​Mayday! On May Day?

Michael Markowski |


The probability is 50/50 that the announcers on CNBC and Bloomberg will be shouting “mayday!” on May 1, 2018. The first day of May is also known as May Day.

The potential for a “mayday” alert on May Day 2018 is because the stock market has the potential to decline significantly. The first day of May 2018 happens to coincide with the date that the Trump tariffs go into effect. Based on my viewing Bloomberg and CNBC, there are plenty of pundits and analysts who believe the tariffs will never go into effect. Their theory is that President Trump is using them as a negotiating tactic. I do not agree for these reasons:

  • If President Trump backs off on the tariffs he will lose the electoral support of the rust belt states which elected him. Also, the President announced the tariffs within a few days after he announced that he was going to stand for reelection as President in 2020.
  • The leaders from two of Western Europe’s leading countries visited President Trump at the Whitehouse last week. Neither had any positive news about the tariffs to give their constituents.

"Mayday" was originated in 1923, by a senior radio officer at a military airport in London. The officer was asked to pick a word that could be used over the radio to indicate distress. He proposed the expression "mayday" from the French word m'aider which translates to 'help me'.

“May Day” was an ancient pagan holiday celebrating the start of summer. In Gaelic traditions, it is known as Beltaine (or the Anglicized "Beltane").

What I have not seen or read from any of the analysts and pundits that I have been watching or reading is why a tariff is so bad. The simplest way to explain why is to look at what happened in the past when FREE TRADE increased exponentially. That occurred in 1989, when the Berlin Wall was torn down and China opened up its economy. For example, with the failure of communism, the market for consumer products increased exponentially. To put it simply, the market for the potential buyers of OREO cookies increased by more than one billion. The result was an expansion in PE multiples for the US and global equities markets. The video below is an interview of me by WFN1 about why tariffs are so bad for the global equities markets.




The expansion of the multiples due to the collapse of communism enabled the 1982-2000 secular bull market to regain its strength. It could have lost its steam after the October 1987 crash.

Instead the 1982 secular bull became the longest US secular bull since the late 1800s.

President Bush’s steel tariff from March 2002 to December 2003 is a prime example of how a tariff can compress the PE multiples for the market. During the period that the Bush steel tariffs were in place the S&P 500’s PE multiples contracted and the index declined by 28.7%.
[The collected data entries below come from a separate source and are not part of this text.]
import Summits.HodgeConjecture.HodgeConjecture.Theses.LinearSystemTorelli
import Literature.AlgebraicGeometry.HodgeTheory.ComplexGysinCorrespondence
import Literature.AlgebraicGeometry.HodgeTheory.SupportedHodgeClassDescent
import Literature.AlgebraicTopology.SingularHomology.GysinMapSupportProofs
import Literature.AlgebraicGeometry.HodgeTheory.GysinKernelProofs

/-!
# Crux `TranscendentalOrSupported` (stmt-HodgeConjecture-10853), line `Sketch_chow_shadow` —
# stub `stub_corrTail`: a correspondence dying off `T × X` acts into `N¹`

Helper file for the line skeleton `Sketch_chow_shadow` (cohomological transcendental decomposition
of the diagonal) of the crux `TranscendentalOrSupported` of route `LinearSystemTorelli`
(GHC(2p, coniveau 1) in Grothendieck's sub-Hodge form), registered stub `stub_corrTail`.

Notation: `W`, `X` smooth projective over `ℂ` of dimensions `m`, `n`; `μ` an orientation family;
`γ ∈ H^{2e}((W ⊗ X)(ℂ); ℂ)`; the tree's REAL correspondence action
`corrAction μ hW hX hab γ c = pr_{W*}(pr_X^* c ∪ γ) : Hᵃ(X(ℂ); ℂ) → Hᵇ(W(ℂ); ℂ)`, `a + 2e = b + 2n`
(the FIRST factor receives; `pr_{W*} = complexGysin μ … (fst W X)`).

CLAIM (`stub_corrTail`, Voisin II (10.8) in support form). If `γ` restricts to `0` on the complex
points of the complement of `pr_W⁻¹ T`, for a Zariski-closed `T ⊆ W` all of whose points have
codimension `≥ 1`, then `corrAction μ hW hX hab γ c ∈ N¹ Hᵇ(W(ℂ); ℂ) = supportedClasses W b 1` for
every `c ∈ Hᵃ(X(ℂ); ℂ)`.

PROOF. `pr_X^* c ∪ γ` dies where `γ` dies (naturality of the cup product under the restriction to
`((W ⊗ X) ∖ pr_W⁻¹ T)(ℂ)`, `cupProduct_map`); the Gysin morphism `pr_{W*} = complexGysin μ …` of a
class dying off `pr_W⁻¹ T` dies off `T` (`complexGysin_restrictCompl_eq_zero`, fed the tree's
THEOREMS `gysinMap_restrictCompl_eq_zero_of_field ℂ` — Gysin maps commute with restriction to open
subsets, Fulton, *Young Tableaux*, App. B §B.2 Ex. 5 — and `OrientationFamily.hasPoincareDuality μ`);
a class dying off a closed `T` of codimension `≥ 1` lies in `N¹`
(`mem_supportedClasses_of_restrictCompl_eq_zero`). This is the proof of
`GysinFormalism.restrictCompl_corrAct` with the hypothesis-structure Gysin map replaced by the real
`complexGysin μ` and the cycle class `cl Z` by the class `γ`.

Pure tree theorems; no named fact is taken as a hypothesis and none is introduced.

References: C. Voisin, *Hodge Theory and Complex Algebraic Geometry II* (CUP 2003), proof of
Thm. 10.17, (10.7)–(10.8); W. Fulton, *Young Tableaux* (CUP 1997), App. B §B.1 (5), §B.2 Ex. 5;
A. Grothendieck, *Hodge's general conjecture is false for trivial reasons*, Topology 8 (1969), §1.
-/

-- `Summit.HodgeConjecture.HodgeConjecture.Theorems` is the mandated namespace (single-conjunct summit:
-- Sub = Summit), which `linter.dupNamespace` flags on every declaration; the lakefile turns the
-- linter off tree-wide (weak option), restated here so stand-alone elaboration is warning-free too.
set_option linter.dupNamespace false

noncomputable section

namespace Summit.HodgeConjecture.HodgeConjecture.Theorems

open CategoryTheory MonoidalCategory CartesianMonoidalCategory
open Literature.AlgebraicGeometry.Motives Literature.AlgebraicGeometry.HodgeTheory
open Literature.AlgebraicTopology.SingularHomology

/-- **A class on `W ⊗ X` dying on `(W ∖ pr_W⁻¹ T ... )(ℂ)` has Gysin push-forward of its cup products
dying off `T`**: for `γ ∈ H^{2e}((W ⊗ X)(ℂ); ℂ)` restricting to `0` on the complex points of the
complement of `pr_W⁻¹ T` (`T ⊆ W` Zariski-closed) and every `c ∈ Hᵃ(X(ℂ); ℂ)`,
`γ^*(c) = pr_{W*}(pr_X^* c ∪ γ)` restricts to `0` on `(W ∖ T)(ℂ)`: `pr_X^* c ∪ γ` dies where `γ`
dies (`cupProduct_map`), and `pr_{W*}` of a class dying off `pr_W⁻¹ T` dies off `T`
(`complexGysin_restrictCompl_eq_zero` with the theorems `gysinMap_restrictCompl_eq_zero_of_field ℂ`
and `OrientationFamily.hasPoincareDuality μ`).
[cite: VoisinHodgeII2003, proof of Thm. 10.17 (10.8)]
[cite: FultonYoungTableaux1997, Appendix B §B.2 Exercise 5] -/
theorem stub_corrTail_restrictCompl_corrAction (μ : OrientationFamily) {m n : ℕ} {W X : SchemeOver ℂ}
    (hW : IsSmoothProjective m W) (hX : IsSmoothProjective n X) {e a b : ℕ}
    (hab : a + 2 * e = b + 2 * n) {T : Set W.left} (hT : IsClosed T)
    {γ : complexBetti (W ⊗ X) (2 * e)}
    (hγ : complexBetti.restrictCompl (W ⊗ X) ((fst W X).left.base ⁻¹' T) (2 * e) γ = 0)
    (c : complexBetti X a) :
    complexBetti.restrictCompl W T b (corrAction μ hW hX hab γ c) = 0 := by
  rw [corrAction_apply]
  refine complexGysin_restrictCompl_eq_zero (gysinMap_restrictCompl_eq_zero_of_field ℂ) μ
    (OrientationFamily.hasPoincareDuality μ) (IsSmoothProjective.tensor_holds hW hX) hW (fst W X)
    (corrAction_degree m hab) hT _ ?_
  rw [complexBetti.restrictCompl, cupProduct_map]
  rw [complexBetti.restrictCompl] at hγ
  rw [hγ, map_zero]

/-- **STUB `stub_corrTail` (Voisin II (10.8) in support form, for the tree's REAL correspondence
action `corrAction μ`, first factor receives)**: if `γ ∈ H^{2e}((W ⊗ X)(ℂ); ℂ)` restricts to `0` on
the complex points of the complement of `pr_W⁻¹ T`, `T ⊆ W` Zariski-closed all of whose points have
codimension `≥ 1`, then `γ^*(c) = pr_{W*}(pr_X^* c ∪ γ)` lies in `N¹ Hᵇ(W(ℂ); ℂ)` for every `c`:
`γ^*(c)` dies off `T` (`stub_corrTail_restrictCompl_corrAction`), hence
`mem_supportedClasses_of_restrictCompl_eq_zero`.
[cite: VoisinHodgeII2003, proof of Thm. 10.17 (10.8)] [cite: GrothendieckTopology1969, §1] -/
theorem stub_corrTail :
    ∀ (μ : OrientationFamily) ⦃m n : ℕ⦄ ⦃W X : SchemeOver ℂ⦄ (hW : IsSmoothProjective m W)
    (hX : IsSmoothProjective n X) ⦃e a b : ℕ⦄ (hab : a + 2 * e = b + 2 * n) ⦃T : Set W.left⦄,
    IsClosed T → (∀ z ∈ T, (1 : ℕ∞) ≤ Order.coheight z) →
    ∀ ⦃γ : complexBetti (W ⊗ X) (2 * e)⦄,
    complexBetti.restrictCompl (W ⊗ X) ((fst W X).left.base ⁻¹' T) (2 * e) γ = 0 →
    ∀ c : complexBetti X a, corrAction μ hW hX hab γ c ∈ supportedClasses W b 1 := by
  intro μ m n W X hW hX e a b hab T hT hT1 γ hγ c
  exact mem_supportedClasses_of_restrictCompl_eq_zero hT hT1
    (stub_corrTail_restrictCompl_corrAction μ hW hX hab hT hγ c)

end Summit.HodgeConjecture.HodgeConjecture.Theorems

end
More information about secular bulls and bears and why they last for a minimum of eight years is available at ProftFromTheCrash.com. The video below provides details about the secular bull and secular bear markets that have occurred since 1802.


To insure access to all of my articles, reports and alerts covering the new bear market which was born on January 31, 2018 (see my February 6, article “Bull DEAD, BEAR DOB 1/31/18: Expect Stock Market Decline of at Least 50%”) sign up for alerts at ProfitFromTheCrash.com.

Disclaimer. Mr. Markowski’s predictions are frequently ahead of the curve. The September 2007 predictions that appeared in his EquitiesMagazine.com column stated that share-price collapses of the five major brokers, including Lehman and Bear Stearns, were imminent. While accurate, they proved to be premature. For this reason he had to advise readers to get out a second time in his January 2008 column entitled “Brokerages and the Sub-Prime Crash”. His third and final warning to get out, and stay out, occurred in October of 2008 after Lehman had filed for bankruptcy. In that article “The Carnage for Financials Isn’t Over” he reiterated that share prices for Goldman and Morgan Stanley were too high. By the end of November 2008, the share prices of both had fallen by an additional 60% and 70%, respectively — new all-time lows.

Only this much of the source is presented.